Response to medical therapy for all other eyelid tumors is poor. This is in contrast to some forms of inflammation of the eyelids, which often respond well to various medications.
The recommended treatment for most canine eyelid tumors is surgical removal. This can be accomplished with either surgical excision using a scalpel or via laser surgery. Eyelid tumor removal with surgical excision is the preferred method for two reasons. First, the margins of the excised piece of tissue containing the tumor can be examined microscopically to ensure that they are free of tumor cells and that tumor excision was complete. Second, precise surgical closure of the eyelid incision is best accomplished with sutures.

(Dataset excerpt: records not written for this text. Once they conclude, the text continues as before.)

/-!
# T⁴ programme, spine estimate NE1′ (node O3b/H2) — THE NON-ABELIAN GERM OF THE CURVATURE CHANNEL: the second
# derivative of Bałaban's `log` (21) along a product of two one-parameter groups is the COMMUTATOR,
# `d²/dt²|₀ log(e^{tX} e^{tY}) = XY − YX` (Baker–Campbell–Hausdorff to second order), in any complete normed ℂ-algebra

Cell `pub-balaban-gaps` (YM blitz Y1, track G2), seat `ne1` gen 9 (prover-pub-balaban-gaps-ne1-g9-0); record `HOME/ne/NE1.md` v9
§4 R56 (door (d) of the gen-7∕gen-8 handoffs: «the cross-term formula `iteratedDeriv 2 (t ↦ log Ū_c(e^{tA})) 0 = Σ commutators` for
general `A`» — this file is its two-factor GERM).  ADDITIVE — imports the r04 lineage's `B7Eq78Linearization` (its
`hasFDerivAt_mlog_one`: `D log(1) = id`; through it `MatrixLog.mlog` = (21) and `Literature.Analysis.Complex.logOnePlus` with its
power series `hasFPowerSeriesOnBall_logOnePlus`) and Mathlib ONLY; nothing edited or restated; 0 def.

PRINT.  [Balaban1985Averaging] = T. Bałaban, *Averaging operations for lattice gauge theories*, CMP **98** (1985) 17–51: (21) p. 21
`log X = Σ_{n≥1} ((−1)^{n+1}/n)(X − 1)^n`, «both functions are analytic functions of complex matrices X»; (15) p. 19 (the block
average is `exp` of an average of `log`'s of products of bond variables `U(Γ_{c,x})U(c)⁻¹`); p. 20 «taking `U = e^{iA}` with `A`
small and expanding the logarithm … in powers of `A`, we get the expression (14) as a linear term in the expansion».  Gen 8
(`B7AveragingAbelianSector`) proved the expansion has NO second-order term along COMMUTING directions; this file computes the
second-order term for the simplest non-commuting word, two factors: it is the commutator ([folklore] BCH,
`log(e^{tX}e^{tY}) = t(X+Y) + (t²/2)[X,Y] + O(t³)`).

WHAT THIS FILE PROVES ([folklore]; 0 sorry).  In a complete normed ℂ-algebra `𝔸`:
* `fderiv_fderiv_mlog_one_apply_self` — the second Fréchet derivative of (21) at `1` on the diagonal: `D²log(1)(h, h) = −h²`
  (power series (21): coefficient `−½`, times `2!`);
* `hasDerivAt_expProd` ∕ `hasDerivAt_expProd_deriv_zero` — the curve `γ(t) = e^{tX}e^{tY}`: `γ′(t) = Xe^{tX}e^{tY} + e^{tX}Ye^{tY}`,
  `γ″(0) = X² + 2XY + Y²` (written `X·X + X·Y + X·Y + Y·Y`);
* `deriv_mlog_expProd_zero` — `d/dt|₀ log(e^{tX}e^{tY}) = X + Y` (the linear term, p. 20);
* `iteratedDeriv_two_mlog_comp` — the REUSABLE second-order chain rule through (21) at `1`: for any curve with `γ(0) = 1`,
  derivative `γ₁` near `0` and `γ₁′(0) = w`, `d²/dt²|₀ log γ = w − γ₁(0)²` (the core of every «second derivative of log of a
  product of bond variables» computation; the many-bond word of (15) only adds list-product bookkeeping for `γ₁(0)`, `w`);
* **`iteratedDeriv_two_mlog_expProd_zero` — `d²/dt²|₀ log(e^{tX}e^{tY}) = XY − YX`** (`w = X² + 2XY + Y²`, `γ₁(0) = X + Y`);
* `iteratedDeriv_two_mlog_exp_smul_zero` — a one-parameter group has no `log`-curvature, `d²/dt²|₀ log e^{tX} = 0`;
* **`iteratedDeriv_two_mlog_mul` — the COMPOSITION LAW `d²/dt²|₀ log(αβ) = d²/dt²|₀ log α + d²/dt²|₀ log β + [α′(0), β′(0)]`**
  for curves through `1`;
* **`iteratedDeriv_two_mlog_expProdList_zero` — WORDS OF ANY LENGTH: `d²/dt²|₀ log(e^{tA₀}⋯e^{tA_{n−1}}) = Σ_{i<j} [Aᵢ, Aⱼ]`**
  (the ordered product as a `List.ofFn`-product; induction on the length with the composition law; derivative data of the
  product `exists_derivData_expProdList`); `iteratedDeriv_two_mlog_expList_zero` — the same for any `l : List 𝔸`;
* `derivData_mlog_comp` — the composable form of the second-order chain rule (derivative data of `log ∘ γ`: derivative near
  `0`, its derivative `w − γ₁(0)²` at `0`, value `γ₁(0)` at `0`), so that SUMS ∕ AVERAGES of such logarithms (the exponent
  `P` of (15)) inherit derivative data termwise;
* `fderiv_fderiv_exp_zero_apply_self` — `D²exp(0)(h,h) = h²`; **`iteratedDeriv_two_mlog_exp_mul` — THE OUTER STEP OF (15):
  for `P(0) = 0` and a curve `β` through `1`, `d²/dt²|₀ log(e^{P(t)} β(t)) = P″(0) + d²/dt²|₀ log β + [P′(0), β′(0)]`** — the
  SHAPE of (15)∕(42) (`Ū_c(U) = exp[P]·U(c)`, `P` = the averaged loop logarithms, `U(c)` = the transport along the straight
  `L`-bond, itself a word): every term a commutator once `P″(0)` and `log U(c)″(0)` are (they are, by §5);
  `iteratedDeriv_two_mlog_exp_mul_exp_smul` — the case `β = e^{tC}`: `P″(0) + [P′(0), C]`.
So the diagonal curvature of `log ∘ (product of one-parameter bond variables)` — the building block of (15) — is EXACTLY the
sum of the pairwise commutators of the exponents: zero iff they commute to this order (gen 8's abelian sector), and
«cross-bond curvature = commutators» (NE1.md R46 (a)) at the level of the printed `log`∕`exp`.

HONEST FRAMING.  [folklore] calculus in an abstract complete normed ℂ-algebra; the lineage's word objects (`hol`, `gammaWord` — whose
values on `e^{tA}` ARE such ordered products, with `A_b` or `−A_b` per orientation) and the concrete average `P` of (15)∕(42) are
NOT instantiated here (door (d) proper: rewriting + bookkeeping over `iteratedDeriv_two_mlog_expProdList_zero` ∕ `…_mul` ∕
`iteratedDeriv_two_mlog_exp_mul_exp_smul`); nothing of Bałaban's asserted beyond the SHAPE of (21) as typed by the lineage;
NE1′ NOT proved; spine 0∕9; (B) 0∕13; binders 0∕6; one fixed finite T⁴ — NOT ℝ⁴, NOT infinite volume, NOT a mass gap, NOT Clay.
-/

noncomputable section

open scoped Topology
open NormedSpace Filter

namespace Summit.QuantumFields.BalabanUV.T4Continuum.NE1p.B7AveragingCommutator

open Literature.MathematicalPhysics.QuantumFieldTheory.Balaban1983to89.MatrixLog (mlog mlog_def analyticAt_mlog)
open Literature.MathematicalPhysics.QuantumFieldTheory.Balaban1983to89.B7Eq78Linearization (hasFDerivAt_mlog_one
  hasDerivAt_mlog_comp)
open Literature.Analysis.Complex (logOnePlus logSeriesCoeff hasFPowerSeriesOnBall_logOnePlus)

variable {𝔸 : Type*} [NormedRing 𝔸] [NormedAlgebra ℂ 𝔸] [CompleteSpace 𝔸]

/-! ## §1 The second derivative of (21) at `1` -/

/-- **`D² log(1)(h, h) = −h²`**: the second Fréchet derivative of Bałaban's `log` (21) at the identity, on the diagonal, is
minus the square — the `n = 2` term `−½(X − 1)²` of the series (21) times `2!` (Mathlib `HasFPowerSeriesOnBall.factorial_smul`
on the lineage's `hasFPowerSeriesOnBall_logOnePlus`, translated from `0` to `1`). [cite: Balaban1985Averaging, (21) p.21] -/
theorem fderiv_fderiv_mlog_one_apply_self (h : 𝔸) :
    fderiv ℂ (fderiv ℂ (mlog : 𝔸 → 𝔸)) 1 h h = -(h * h) := by
  have e : (mlog : 𝔸 → 𝔸) = fun z => logOnePlus (z - 1) := by
    funext z; exact mlog_def z
  have h2 := (hasFPowerSeriesOnBall_logOnePlus (𝔄 := 𝔸)).factorial_smul h 2
  rw [← iteratedFDeriv_two_apply (mlog : 𝔸 → 𝔸) 1 (fun _ => h), e, iteratedFDeriv_comp_sub' 2 (1 : 𝔸)]
  dsimp only
  rw [sub_self, ← h2, FormalMultilinearSeries.ofScalars_apply_eq]
  have hc : logSeriesCoeff 2 = -(1 / 2 : ℂ) := by
    norm_num [Literature.Analysis.Complex.logSeriesCoeff]
  rw [hc, Nat.factorial_two, two_nsmul, ← add_smul, pow_two]
  norm_num

/-! ## §2 The curve `γ(t) = e^{tX} e^{tY}` -/

/-- `γ′(t) = X e^{tX} e^{tY} + e^{tX} (Y e^{tY})` for `γ(t) = e^{tX}e^{tY}` (product rule, Mathlib `hasDerivAt_exp_smul_const'`).
[folklore] -/
theorem hasDerivAt_expProd (X Y : 𝔸) (t : ℂ) :
    HasDerivAt (fun u : ℂ => exp (u • X) * exp (u • Y))
      (X * exp (t • X) * exp (t • Y) + exp (t • X) * (Y * exp (t • Y))) t :=
  (hasDerivAt_exp_smul_const' X t).fun_mul (hasDerivAt_exp_smul_const' Y t)

/-- `γ″(0) = X² + XY + XY + Y²`: the derivative at `0` of `t ↦ γ′(t)`. [folklore] -/
theorem hasDerivAt_expProd_deriv_zero (X Y : 𝔸) :
    HasDerivAt (fun t : ℂ => X * exp (t • X) * exp (t • Y) + exp (t • X) * (Y * exp (t • Y)))
      (X * X + X * Y + X * Y + Y * Y) 0 := by
  have h1 : HasDerivAt (fun t : ℂ => X * exp (t • X) * exp (t • Y)) (X * X + X * Y) 0 := by
    have := ((hasDerivAt_exp_smul_const' X (0 : ℂ)).const_mul X).fun_mul (hasDerivAt_exp_smul_const' Y (0 : ℂ))
    simpa using this
  have h2 : HasDerivAt (fun t : ℂ => exp (t • X) * (Y * exp (t • Y))) (X * Y + Y * Y) 0 := by
    have := (hasDerivAt_exp_smul_const' X (0 : ℂ)).fun_mul ((hasDerivAt_exp_smul_const' Y (0 : ℂ)).const_mul Y)
    simpa using this
  simpa [add_assoc] using h1.fun_add h2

In contrast, laser therapy to remove eyelid tumors vaporizes the tumor, and a biopsy specimen cannot easily be obtained for examination. Surgical margins cannot be evaluated after laser therapy, and precise closure of the incision does not always occur, so there is greater scarring of the eyelid. Diode or carbon dioxide lasers can be used successfully to treat small eyelid tumors that ideally do not involve the eyelid margin, and are most effective on tumors that contain pigment.
Complete excision of most benign eyelid tumors in the dog is usually curative.

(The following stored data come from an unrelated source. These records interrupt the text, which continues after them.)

/-- **`res_{ker χ} [φ] = 0`, functorially** — the `H¹` form of `exists_eq_rho_sub_of_apply_eq_one`:
under its hypotheses, the class `[φ] ∈ H¹(G, X)` dies under the map `H¹(G, X) → H¹(H, Y)` induced
by any compatible pair `(θ : H → G, f : res_θ X ⟶ Y)` whose group component lands in `ker χ`
(`χ (θ h) = 1` for all `h`): `[f ∘ φ ∘ θ] = ∂(f b)`. For `θ` the inclusion of
`ker χ = Gal(K̄_v/K_{∞,η})` and `f` the change of coefficients `E[p] → E(K̄_v)` this is the local
condition of `Sel_{p^∞}(E/K_∞)` at `η`. [cite: SerreGaloisCohomology1997, I.§2.4 and I.§5.1] -/
theorem map_oneCocycleClass_eq_zero_of_apply_comp_eq_one {p : ℕ} [hp : Fact p.Prime] {e : ℕ}
    [DiscreteTopology X] [Finite X]
    (hM : ∀ m : X, p ^ e • m = 0) (hcont : ∀ m : X, Continuous fun g : G ↦ X.ρ g m)
    (I : Subgroup G) [I.Normal] (F : G)
    (hgen : ∀ U : Subgroup G, IsOpen (U : Set G) → ∀ σ : G,
      ∃ (n : ℕ) (τ u : G), τ ∈ I ∧ u ∈ U ∧ σ = F ^ n * τ * u)
    (χ : G →ₜ* Multiplicative ℤ_[p]) (hχI : ∀ τ ∈ I, χ τ = 1) (hχF : χ F ≠ 1)
    (φ : contOneCocycles X) (hφI : ∃ m : X, ∀ τ ∈ I, φ.1 τ = X.ρ τ m - m)
    (θ : H →ₜ* G) (f : TopRep.res (θ : H →* G) X ⟶ Y) (hθ : ∀ h : H, χ (θ h) = 1) :
    ContinuousCohomology.map θ f 1 (oneCocycleClass X φ) = 0 := by
  obtain ⟨b, hb⟩ := exists_eq_rho_sub_of_apply_eq_one X hM hcont I F hgen χ hχI hχF φ hφI
  rw [map_oneCocycleClass, oneCocycleClass_eq_zero_iff]
  refine ⟨f.hom b, fun h ↦ ?_⟩
  rw [contOneCocycles.pullback_apply, hb (θ h) (hθ h), map_sub]
  congr 1
  exact TopRep.hom_comm_apply f h b

end Main

end Summit.BirchSwinnertonDyer.Rank1Residual.Iwasawa

end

Extensive plastic and reconstructive surgery may be necessary following the removal of very large tumors. Maintaining a continuous eyelid margin and mobile upper eyelid are paramount to maintaining ocular health and vision. As a general guideline, eyelid margin tumors that involve greater than 1/3 of the total length of either the upper or lower eyelid prevent simple removal of the tumor and necessitate performing reconstructive surgeries. It is not uncommon for major reconstructive surgeries to be performed in stages, with at least two separate surgical events.
Certain types of tumors may respond to cryotherapy, which is freezing of the tumor. This therapy may be considered for the benign meibomian gland tumors, benign melanocytomas, invasive histiocytomas, some small mast cell tumors, small and confined squamous cell carcinomas, and selected other tumors.
Some eyelid tumors are too large or extensive to remove surgically, and enucleation or removal of the eye is necessary. Advanced eyelid tumors may extend into the soft tissues behind the eye (into the orbit) or into the eye.